The Counter Trey GT play is one of the best plays in football. When combined with an RPO, it creates two of the toughest types of deception for a defense to defend in modern day football. The Counter GT play offers the deception of misdirection, while the RPO's provide the deception of being a run or a pass. In general, the counter GT play is a great constraint play for any offense that runs a lot of power, zone, slam and other plays that are full flow to the play side.
The base two back counter play run out of split back gun would like this:
As you can see in the Max Counter diagram above, the front side RB fakes into the back side DE. This is important because this block stops the play from being run down from behind. Also, the block allows for all the players in the BOX to be accounted for because the Center can block the most dangerous man A gap to C Gap.
This takes us to the base spread gun single back counter play that would look like this:
With the single back counter play, there is one player in the box left unaccounted for on the back side. The center will block the most dangerous man, but the other will run free. Because of this, the QB will read the back side DE and essentially block him with his eyes by giving the QB the option to pull.
The Give/Pull Option
The first “Option” I am going to discuss with the counter play is really a run/run option by giving the QB Give/Pull Option. In this situation, the QB will read the BACK SIDE end man on the line of scrimmage (EMLOS) of the defense for his give or pull read. As I explained HERE, the QB’s read rule is EMLOS “DE Squeeze and Chase, I Pull and Replace.” If the EMLOS on the back side chases the pulling tackle down the LOS, the QB will pull the ball from the RB and run right where the back side EMLOS left. This read allows for the offense to keep that backside pursuit from chasing the play down from behind. This is a very effective option variation with Counter GT because all of the flow is leading the play. When you are running the play effectively, that back side ‘READ’ player can have a tendency to get nosy and attempt to chase down the play.

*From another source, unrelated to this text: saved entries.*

/-!
# Road S3, DIFF row R3-dV part (a) FOR an1's SYMMETRISED BORDER TABLE `borderSum (Lc^(m+1)) (symVhSAt (toSite r) d Lc)`: **the row-V count with three
# abstract kernel legs, `abs_entry3_le`, at every in-block root, SAME constants** (An1 twin of road-P2 g33's `ThreeKernelRowVBoundSymAt`; corner-root base
# `ThreeKernelRowVBound` BY NAME; the input of `S3DiffVSymAn1At`)

NOT IN PRINT — OUR BOOKKEEPING (road-P2 = `b2b-balaban-gan24-p2` gen 56, 2026-08-25; row G-an2-4 ∕ (CONV-C), the (α-0) chain at row D1's literal
OF RECORD (III′) `JsB12CombShSym`; [folklore] composition BY NAME; 0 `def`, 0 cite, 0 `def … : Prop`, 0 `sorry`).  Weight 0.  NEVER «G-an2-4 closed» as (CONV-C);
NOT D1, NOT BetaPertH, NOT continuum, NOT Clay; NO campaign opened (an2 W-4) — typed while idle under R-2 as a brick of the located «SYM-S3-V-DIFF» transfer
(the RAW UNDRESSED top-aligned V PAIR letter of the (III′) V-born RATE half `hBd-V`, road-P2 MEMO M-gan24p2-g56-1, `gen56/S-CAMPAIGN-SIZING-g56.v0_7.md` §2(d)).

NAMING: in the existing (E) files «Sym» (`…SymAt`) = the UN-NEGATED rooted border `vhSAt ρ` (the OWNER's W15); «An1» (this file) = an1's (0.4)-SYMMETRISED border
`SymAveragingHessianCounts.symVhSAt ρ` — the type of the record field `SymTables.V`.  METHOD = road-P2's `tools/mkstab.py` (the OWNER gan24-p1's gen-6 `mkroot.py`
rule): the (E) «Sym» file VERBATIM with `vhSAt (toSite r) d Lc ↦ symVhSAt (toSite r) d Lc` — the symmetrised border has the SAME support ∕ entry ∕ locality letters
(`symVhKerAt_eq_zero_left ∕ _right`, `abs_symVhKerAt_le ≤ 3ℓ²`, `locStencil_symVhSAt`) and the SAME `rfl`-zero ff ∕ mm blocks (accessors `TaylorMassVHAn1At.symVhSAt_inl_inl ∕
_inr_inr`, M.78); every table-free lemma of the base modules is used BY NAME (not re-declared); same theorem names in this file's namespace; base and «Sym» modules
untouched; no zero-root sanity `example`.  Discharges NOTHING of (hS, hSall), the K-slot, hBdev or BetaPertH by itself.

## Contents (`d` generic; root `r ∈ box (d+1) Lc`)
**`abs_entry3_le`** — the three-leg row-V count (masses ∕ supports from M.84 `TaylorRowVSymAn1At`), the SAME displayed constant as the «Sym» file.
-/

noncomputable section

open Finset
open scoped BigOperators
open Literature.MathematicalPhysics.QuantumFieldTheory
open Literature.MathematicalPhysics.QuantumFieldTheory.Balaban1983to89
open Literature.MathematicalPhysics.QuantumFieldTheory.Balaban1983to89.Beta
open LatticeForm (quo)
open B12Sec2to5 (l1 l1_nonneg)
open ExpKernelCalculus (MKer Zl Zl_pos l1_sub_symm)
open OneStepResolventKernel (Fib LocStencil KInv)
open AveragingHessianKernels (ell)
open BalabanCompositeJets (pushSum)
open DecLiftAdjoint (borderSum)
open AffineAveraging (box toSite)
open Summit.QuantumFields.BalabanUV.Beta.SymAveragingHessianCounts (symVhSAt symVhKerAt symVhKerAt_eq_zero_left symVhKerAt_eq_zero_right abs_symVhKerAt_le
  locStencil_symVhSAt symVhSAt_symm)
open Summit.QuantumFields.BalabanUV.Beta.GAN24.E3UnitSplitLevelsVSymAn1At (pushSum_borderSumV_inl_inl pushSum_borderSumV_inr_inr)
open Summit.QuantumFields.BalabanUV.Beta.GAN24.ThirdJetThreeKernel (e3K3 e3K3_inr_left e3K3_inr_right e3K3_VH_unit_split_of)
open Summit.QuantumFields.BalabanUV.Beta.GAN24.TaylorMassVHSymAn1At (sum_abs_pushSum_borderSumV_inl_inr_le
  sum_abs_pushSum_borderSumV_inr_inl_le pushSum_borderSumV_inl_inr_ne_zero)
open Summit.QuantumFields.BalabanUV.Beta.GAN24.TaylorRowVSupportSymAn1At (pushSum_borderSumV_inr_inl_ne_zero)
open Summit.QuantumFields.BalabanUV.Beta.GAN24.OffDiagSandwich (const_nonneg_of_dom)
open Summit.QuantumFields.BalabanUV.Beta.GAN24.OffDiagSandwichSum (sum_abs_channel_le_col sum_abs_channel_le_row)
open Summit.QuantumFields.BalabanUV.Beta.GAN24.TaylorRowVSupport
/-- **The `g`-row of `ρ̃_j` is `O(ϑ_j|V|³)`**, explicit: under the bounds listed (`|g|,|z|,|μ| ≤ t ≤ 1`; `|w̄| ≤ W`; decaying quantities `≤ Gϑ`), `|ρ̃_j(V)_g| ≤ P₀(W,G,L)·ϑ·t³`. [cite: BauerschmidtBrydgesSlade2015LogCorr, §6.1 ("equal, up to an error O(‖V‖³), to φ̄_j"; [BBS-rg-pt] Proposition 4.2.1, ρ_pt = O((1+m²L^{2j})^{-k}|V|³))] -/
theorem abs_rhoPT_zero_le {L s : ℝ} {j : ℕ} {V : V3} {t ϑ W G : ℝ} 
    (hg : |V 0| ≤ t)
    (hz : |V 1| ≤ t)
    (hm : |V 2| ≤ t)
    (hm1 : |V 2| ≤ 1)
    (hw0 : |wbarOne 4 L s j| ≤ W)
    (hw1 : |wbarOne 4 L s (j + 1)| ≤ W)
    (hb : |betaPT 4 L s j| ≤ G * ϑ)
    (he : |etaPT 4 L s j| ≤ G * ϑ)
    (he1 : |etaPT 4 L s j| ≤ G)
    (hx : |xiPT 4 L s j| ≤ G * ϑ)
    (ho : |omegaPT 4 L s j| ≤ G * ϑ)
    (hp : |piPT 4 L s j| ≤ G * ϑ)
    (hD1 : |wbarOneDiff 4 L s j| ≤ G * ϑ)
    (hmpt : |phiPT L s j V 2| ≤ ((L ^ 2) + 4 * G + W * (L ^ 2) + W * (L ^ 2) ^ 2 + 4 * W * G + 2 * W
        * G * (L ^ 2) + W * G ^ 2) * t) :
    |rhoPT L s j V 0| ≤
      (20 * W * G + 24 * W * G * (L ^ 2) + 80 * W * G ^ 2 + 32 * W ^ 2 * G + 44 * W ^ 2 * G * (L ^
          2) + 20 * W ^ 2 * G * (L ^ 2) ^ 2 + 148 * W ^ 2 * G ^ 2 + 40 * W ^ 2 * G ^ 2 * (L ^ 2) +
          20 * W ^ 2 * G ^ 3 + 16 * W ^ 3 * G * (L ^ 2) + 16 * W ^ 3 * G * (L ^ 2) ^ 2 + 64 * W ^ 3
          * G ^ 2 + 32 * W ^ 3 * G ^ 2 * (L ^ 2) + 16 * W ^ 3 * G ^ 3) * ϑ * t ^ 3 := by
  have hL2 : |L ^ 2| ≤ L ^ 2 := (abs_of_nonneg (by positivity)).le
  have h4 : |(4 : ℝ)| ≤ 4 := by norm_num
  have h2 : |(2 : ℝ)| ≤ 2 := by norm_num
  have e : rhoPT L s j V 0 =
      (betaPT 4 L s j) * ((4 * V 0 * V 2 * wbarOne 4 L s j) * (2 * V 0 + 4 * V 0 * V 2 * wbarOne 4
        L s j)) + (4 * wbarOne 4 L s (j + 1)) * ((-(betaPT 4 L s j * V 0 ^ 2 + (4 * V 0) * (V 2 *
        wbarOneDiff 4 L s j + etaPT 4 L s j * V 0 * wbarOne 4 L s (j + 1)))) * phiPT L s j V 2 + (V
        0) * (-(L ^ 2 * V 2 ^ 2 * wbarOneDiff 4 L s j) - (etaPT 4 L s j) * (2 * L ^ 2 * V 0 * V 2 +
        etaPT 4 L s j * V 0 ^ 2) * wbarOne 4 L s (j + 1) + (4 * etaPT 4 L s j * V 0 * V 2 * wbarOne
        4 L s j - xiPT 4 L s j * V 0 ^ 2 - omegaPT 4 L s j * V 0 * V 2 - piPT 4 L s j * V 0 * V
        1))) :=
    (rhoPT_apply_zero L s j V).trans (by ring)
  rw [e]
  exact (abs_add_le_of_le (abs_mul_le_of_le (hb) (abs_mul_le_of_le (abs_mul_le_of_le
      (abs_mul_le_of_le (abs_mul_le_of_le (h4) (hg)) (hm)) (hw0)) (abs_add_le_of_le
      (abs_mul_le_of_le (h2) (hg)) (abs_mul_le_of_le (abs_mul_le_of_le (abs_mul_le_of_le (h4) (hg))
      (hm1)) (hw0))))) (abs_mul_le_of_le (abs_mul_le_of_le (h4) (hw1)) (abs_add_le_of_le
      (abs_mul_le_of_le (abs_neg_le_of_le (abs_add_le_of_le (abs_mul_le_of_le (hb) (abs_sq_le_mul hg
      hg)) (abs_mul_le_of_le (abs_mul_le_of_le (h4) (hg)) (abs_add_le_of_le (abs_mul_le_of_le (hm)
      (hD1)) (abs_mul_le_of_le (abs_mul_le_of_le (he) (hg)) (hw1)))))) (hmpt)) (abs_mul_le_of_le
      (hg) (abs_add_le_of_le (abs_sub_le_of_le (abs_neg_le_of_le (abs_mul_le_of_le (abs_mul_le_of_le
      (hL2) (abs_sq_le_mul hm hm)) (hD1))) (abs_mul_le_of_le (abs_mul_le_of_le (he)
      (abs_add_le_of_le (abs_mul_le_of_le (abs_mul_le_of_le (abs_mul_le_of_le (h2) (hL2)) (hg))
      (hm)) (abs_mul_le_of_le (he1) (abs_sq_le_mul hg hg)))) (hw1))) (abs_sub_le_of_le
      (abs_sub_le_of_le (abs_sub_le_of_le (abs_mul_le_of_le (abs_mul_le_of_le (abs_mul_le_of_le
      (abs_mul_le_of_le (h4) (he)) (hg)) (hm)) (hw0)) (abs_mul_le_of_le (hx) (abs_sq_le_mul hg hg)))
      (abs_mul_le_of_le (abs_mul_le_of_le (ho) (hg)) (hm))) (abs_mul_le_of_le (abs_mul_le_of_le (hp)
      (hg)) (hz)))))))).trans
    (le_of_eq (by ring))
/-! ## The certificate -/

/-- **THE FERMAT CONES SATISFY THE DOWNSTAIRS HYPOTHESIS OF `stub_elnat_ciNoseThenPoints` AT `n = 3`** (`k` algebraically closed of
characteristic `p`, `d ≠ 0` in `k`): the `∃ (c, f, d, …)` block of the registered stub (TARGET-CINOSE 9810b78bf486e457, skeleton v6) for
`H = H_d`, `ι = hypersurfaceι F_d`, witnessed by `c = 3`, `f = (x₁, x₂, x₃)`, degrees `(1,1,1)` (`Σ` = the vertex), a blow-up `υ` of `ℙ³_k`
along `𝓘(Σ) = ker Proj(f_k)`, and ZERO point steps — the reduced strict transform `V(closure υ⁻¹(ι(H) ∖ Σ))_red` is a blow-up of `H_d` along
`Λ · 𝒪_H` (tree `isRegular_reducedStrictTransform_of_blowupModel`), hence regular by `isRegular_of_isBlowup_comap`. Non-vacuity certificate for
the registered stub; composes with its closure to a second proof of `elNatAt_fermatCone`. [OURS · L1 W4.5b] [folklore] -/
theorem ciNoseThenPoints_hypothesis_fermatCone (p : ℕ) (K : Type) [Field K] [CharP K p] [IsAlgClosed K]
    (hdK : (deg : K) ≠ 0) :
    (letI := MvPolynomial.gradedAlgebra (σ := Fin (3 + 1)) (R := K); ∃ (c : ℕ) (f : Fin c → MvPolynomial (Fin (3 + 1)) K) (d : Fin c → ℕ), (∀ i, 1 ≤ d i ∧ f i ∈ MvPolynomial.homogeneousSubmodule (Fin (3 + 1)) K (d i)) ∧ Set.Nonempty {y : (Literature.AlgebraicGeometry.Motives.projectiveSpace 3 K).left | ∀ i, f i ∈ (y : ProjectiveSpectrum (MvPolynomial.homogeneousSubmodule (Fin (3 + 1)) K)).asHomogeneousIdeal} ∧ {y : (Literature.AlgebraicGeometry.Motives.projectiveSpace 3 K).left | ∀ i, f i ∈ (y : ProjectiveSpectrum (MvPolynomial.homogeneousSubmodule (Fin (3 + 1)) K)).asHomogeneousIdeal} ⊆ Set.range (Literature.AlgebraicGeometry.Motives.SmoothHypersurface.hypersurfaceι (form K deg)).left ∧ ¬ (Set.range (Literature.AlgebraicGeometry.Motives.SmoothHypersurface.hypersurfaceι (form K deg)).left ⊆ {y : (Literature.AlgebraicGeometry.Motives.projectiveSpace 3 K).left | ∀ i, f i ∈ (y : ProjectiveSpectrum (MvPolynomial.homogeneousSubmodule (Fin (3 + 1)) K)).asHomogeneousIdeal}) ∧ (∀ y ∈ {y : (Literature.AlgebraicGeometry.Motives.projectiveSpace 3 K).left | ∀ i, f i ∈ (y : ProjectiveSpectrum (MvPolynomial.homogeneousSubmodule (Fin (3 + 1)) K)).asHomogeneousIdeal}, ∃ e : Fin c ↪ Fin (3 + 1), Matrix.det (Matrix.of fun i j => MvPolynomial.pderiv (e j) (f i)) ∉ (y : ProjectiveSpectrum (MvPolynomial.homogeneousSubmodule (Fin (3 + 1)) K)).asHomogeneousIdeal) ∧ ∃ (hSig : IsClosed {y : (Literature.AlgebraicGeometry.Motives.projectiveSpace 3 K).left | ∀ i, f i ∈ (y : ProjectiveSpectrum (MvPolynomial.homogeneousSubmodule (Fin (3 + 1)) K)).asHomogeneousIdeal}) (F₂ : AlgebraicGeometry.Scheme.{0}) (υ : F₂ ⟶ (Literature.AlgebraicGeometry.Motives.projectiveSpace 3 K).left), Literature.AlgebraicGeometry.Resolution.IsBlowup υ (AlgebraicGeometry.Scheme.IdealSheafData.vanishingIdeal (⟨{y : (Literature.AlgebraicGeometry.Motives.projectiveSpace 3 K).left | ∀ i, f i ∈ (y : ProjectiveSpectrum (MvPolynomial.homogeneousSubmodule (Fin (3 + 1)) K)).asHomogeneousIdeal}, hSig⟩ : TopologicalSpace.Closeds (Literature.AlgebraicGeometry.Motives.projectiveSpace 3 K).left)) ∧ ∃ (F' : AlgebraicGeometry.Scheme.{0}) (ρ' : F' ⟶ F₂) (T' : Set F'), (∀ Q : (∀ F₁ : AlgebraicGeometry.Scheme.{0}, (F₁ ⟶ F₂) → Set F₁ → Prop), Q F₂ (CategoryTheory.CategoryStruct.id F₂) (closure (υ ⁻¹' (Set.range (Literature.AlgebraicGeometry.Motives.SmoothHypersurface.hypersurfaceι (form K deg)).left \ {y : (Literature.AlgebraicGeometry.Motives.projectiveSpace 3 K).left | ∀ i, f i ∈ (y : ProjectiveSpectrum (MvPolynomial.homogeneousSubmodule (Fin (3 + 1)) K)).asHomogeneousIdeal}))) → (∀ (F₁ F₃ : AlgebraicGeometry.Scheme.{0}) (ρ : F₁ ⟶ F₂) (T₁ : Set F₁) (x : ↥((AlgebraicGeometry.Scheme.IdealSheafData.vanishingIdeal (⟨closure T₁, isClosed_closure⟩ : TopologicalSpace.Closeds F₁))).subscheme) (υ₁ : F₃ ⟶ F₁) (hx : IsClosed ({(((AlgebraicGeometry.Scheme.IdealSheafData.vanishingIdeal (⟨closure T₁, isClosed_closure⟩ : TopologicalSpace.Closeds F₁))).subschemeι x : F₁)} : Set F₁)), Q F₁ ρ T₁ → ¬ IsRegularLocalRing (((AlgebraicGeometry.Scheme.IdealSheafData.vanishingIdeal (⟨closure T₁, isClosed_closure⟩ : TopologicalSpace.Closeds F₁))).subscheme.presheaf.stalk x) → Literature.AlgebraicGeometry.Resolution.IsBlowup υ₁ (AlgebraicGeometry.Scheme.IdealSheafData.vanishingIdeal (⟨{(((AlgebraicGeometry.Scheme.IdealSheafData.vanishingIdeal (⟨closure T₁, isClosed_closure⟩ : TopologicalSpace.Closeds F₁))).subschemeι x : F₁)}, hx⟩ : TopologicalSpace.Closeds F₁)) → Q F₃ (CategoryTheory.CategoryStruct.comp υ₁ ρ) (closure (υ₁ ⁻¹' (T₁ \ {(((AlgebraicGeometry.Scheme.IdealSheafData.vanishingIdeal (⟨closure T₁, isClosed_closure⟩ : TopologicalSpace.Closeds F₁))).subschemeι x : F₁)})))) → Q F' ρ' T') ∧ Literature.AlgebraicGeometry.Resolution.Scheme.IsRegular (AlgebraicGeometry.Scheme.IdealSheafData.vanishingIdeal (⟨closure T', isClosed_closure⟩ : TopologicalSpace.Closeds F')).subscheme) := by
  classical
  have hd : 0 < deg := Nat.pos_of_ne_zero (by rintro rfl; exact hdK (by simp))
  obtain ⟨fk, hfk', hfkC, hfkX⟩ := EquisingularLift.StrataSplit.LinearCentre.exists_kill K 0 3
  haveI := isIntegral_hypersurface K deg hdK
  haveI : IsLocallyNoetherian (Literature.AlgebraicGeometry.Motives.projectiveSpace (2 + 1) K).left :=
    EquisingularLift.StrataSplit.LinearCentre.isLocallyNoetherian_proj K (0 + 3)
  -- the blow-up of `ℙ³_k` along `Λ = ker Proj(f_k) = 𝓘(Σ)`
  obtain ⟨F₂, υ, hυ⟩ := exists_isBlowup (Proj (homogeneousSubmodule (Fin (0 + 3 + 1)) K)) (Proj.map fk hfk').ker
  have hΛ := ker_projMap_kill_eq_vanishingIdeal K fk hfk' hfkC hfkX (isClosed_sigma K)
  have hsupp := support_ker_projMap_kill_eq K fk hfk' hfkC hfkX
  -- the reduced strict transform is regular (zero point steps)
  have hreg : Scheme.IsRegular (vanishingIdeal (⟨closure (υ ⁻¹' (Set.range (hypersurfaceι (form K deg)).left \
      ((Proj.map fk hfk').ker.support : Set (Proj (homogeneousSubmodule (Fin (0 + 3 + 1)) K))))), isClosed_closure⟩ :
      Closeds F₂)).subscheme :=
    EquisingularLift.StrataSplit.LinearCentre.isRegular_reducedStrictTransform_of_blowupModel (hypersurfaceι (form K deg)).left (Proj.map fk hfk').ker
      (not_range_subset_support K deg fk hfk' hfkC hfkX hdK)
      (fun Z ρ hρ => isRegular_of_isBlowup_comap K deg fk hfk' hfkC hfkX hdK Z ρ hρ) υ hυ
  refine ⟨3, ![X 1, X 2, X 3], ![1, 1, 1], ?_, ⟨_, vertex_mem_sigma K⟩, sigma_subset_range_ι K deg hd,
    not_range_ι_subset_sigma K deg hdK, fun y _ => jacobian_clause K y, isClosed_sigma K, F₂, υ, ?_, F₂, 𝟙 F₂, _,
    fun Q h0 _ => h0, ?_⟩
  · intro i
    fin_cases i <;> exact ⟨le_rfl, (mem_homogeneousSubmodule _ _).mpr (isHomogeneous_X K _)⟩
  · rw [← hΛ]
    exact hυ
  · rw [hsupp] at hreg
    have e : (⟨closure (closure (υ ⁻¹' (Set.range (hypersurfaceι (form K deg)).left \
        {y : (Literature.AlgebraicGeometry.Motives.projectiveSpace 3 K).left |
          ∀ i, (![X 1, X 2, X 3] : Fin 3 → MvPolynomial (Fin (3 + 1)) K) i ∈
            (y : ProjectiveSpectrum (MvPolynomial.homogeneousSubmodule (Fin (3 + 1)) K)).asHomogeneousIdeal}))),
        isClosed_closure⟩ : Closeds F₂) = ⟨closure (υ ⁻¹' (Set.range (hypersurfaceι (form K deg)).left \
        {y : (Literature.AlgebraicGeometry.Motives.projectiveSpace 3 K).left |
          ∀ i, (![X 1, X 2, X 3] : Fin 3 → MvPolynomial (Fin (3 + 1)) K) i ∈
            (y : ProjectiveSpectrum (MvPolynomial.homogeneousSubmodule (Fin (3 + 1)) K)).asHomogeneousIdeal})),
        isClosed_closure⟩ := Closeds.ext closure_closure
    have hreg' : Scheme.IsRegular (vanishingIdeal (⟨closure (closure (υ ⁻¹' (Set.range (hypersurfaceι (form K deg)).left \
        {y : (Literature.AlgebraicGeometry.Motives.projectiveSpace 3 K).left |
          ∀ i, (![X 1, X 2, X 3] : Fin 3 → MvPolynomial (Fin (3 + 1)) K) i ∈
            (y : ProjectiveSpectrum (MvPolynomial.homogeneousSubmodule (Fin (3 + 1)) K)).asHomogeneousIdeal}))),
        isClosed_closure⟩ : Closeds F₂)).subscheme := by
      rw [e]
      exact hreg
    exact hreg'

In the diagram above, you can see the H player (Green Circle) is blocking the man on him. This would be typical protocol in a normal offense without any run pass options. Once the QB has READ the EMLOS and decided to pull the ball, he is supposed to run straight down hill and replace the read man to get what he can. This pull read can become an RPO very easily with 2 adaptations to the original diagram.
The Give/Pull Option with a Bubble or Juke Route
To make the QB pull read an RPO, these two adaptations need to take place.
- Adaptation #1 – The slot receiver will run a bubble instead of blocking the man on him.
- Adaptation #2 – The QB has to run flatter and less downhill after he pulls the ball.
These two adaptations to the original play gives the QB a run/throw read in the force player that is diagrammed with a dotted green box in the diagram below.
As you can see in the diagram above, the force player is now in a bind. He has to decide if he is going to cover the bubble or tackle the QB. Because of the QB taking a flatter path, he now has time to make the secondary read and keep or throw accordingly. You could also run this same principle with the outside receiver running a Turn route and the slot receiver going to block the corner. I have diagrammed this below:
Since both of these throws are behind the line of scrimmage, lineman down field do not matter even though the play develops slower than a normal RPO. These are really variations of the triple option and take a little more time.
The Backside Quick Slant RPO
The quick slant RPO involves the backside most inside receiver running a 1-step slant right behind the inside stack linebacker. With this concept, the QB will read the flow of the back side inside linebacker (BSILB). The QB read looks like this:
- If the BSILB fills downhill fast or chases the play to the front side, the QB will pull and immediately throw the ball to the slanting wide receiver in the area where the LB left.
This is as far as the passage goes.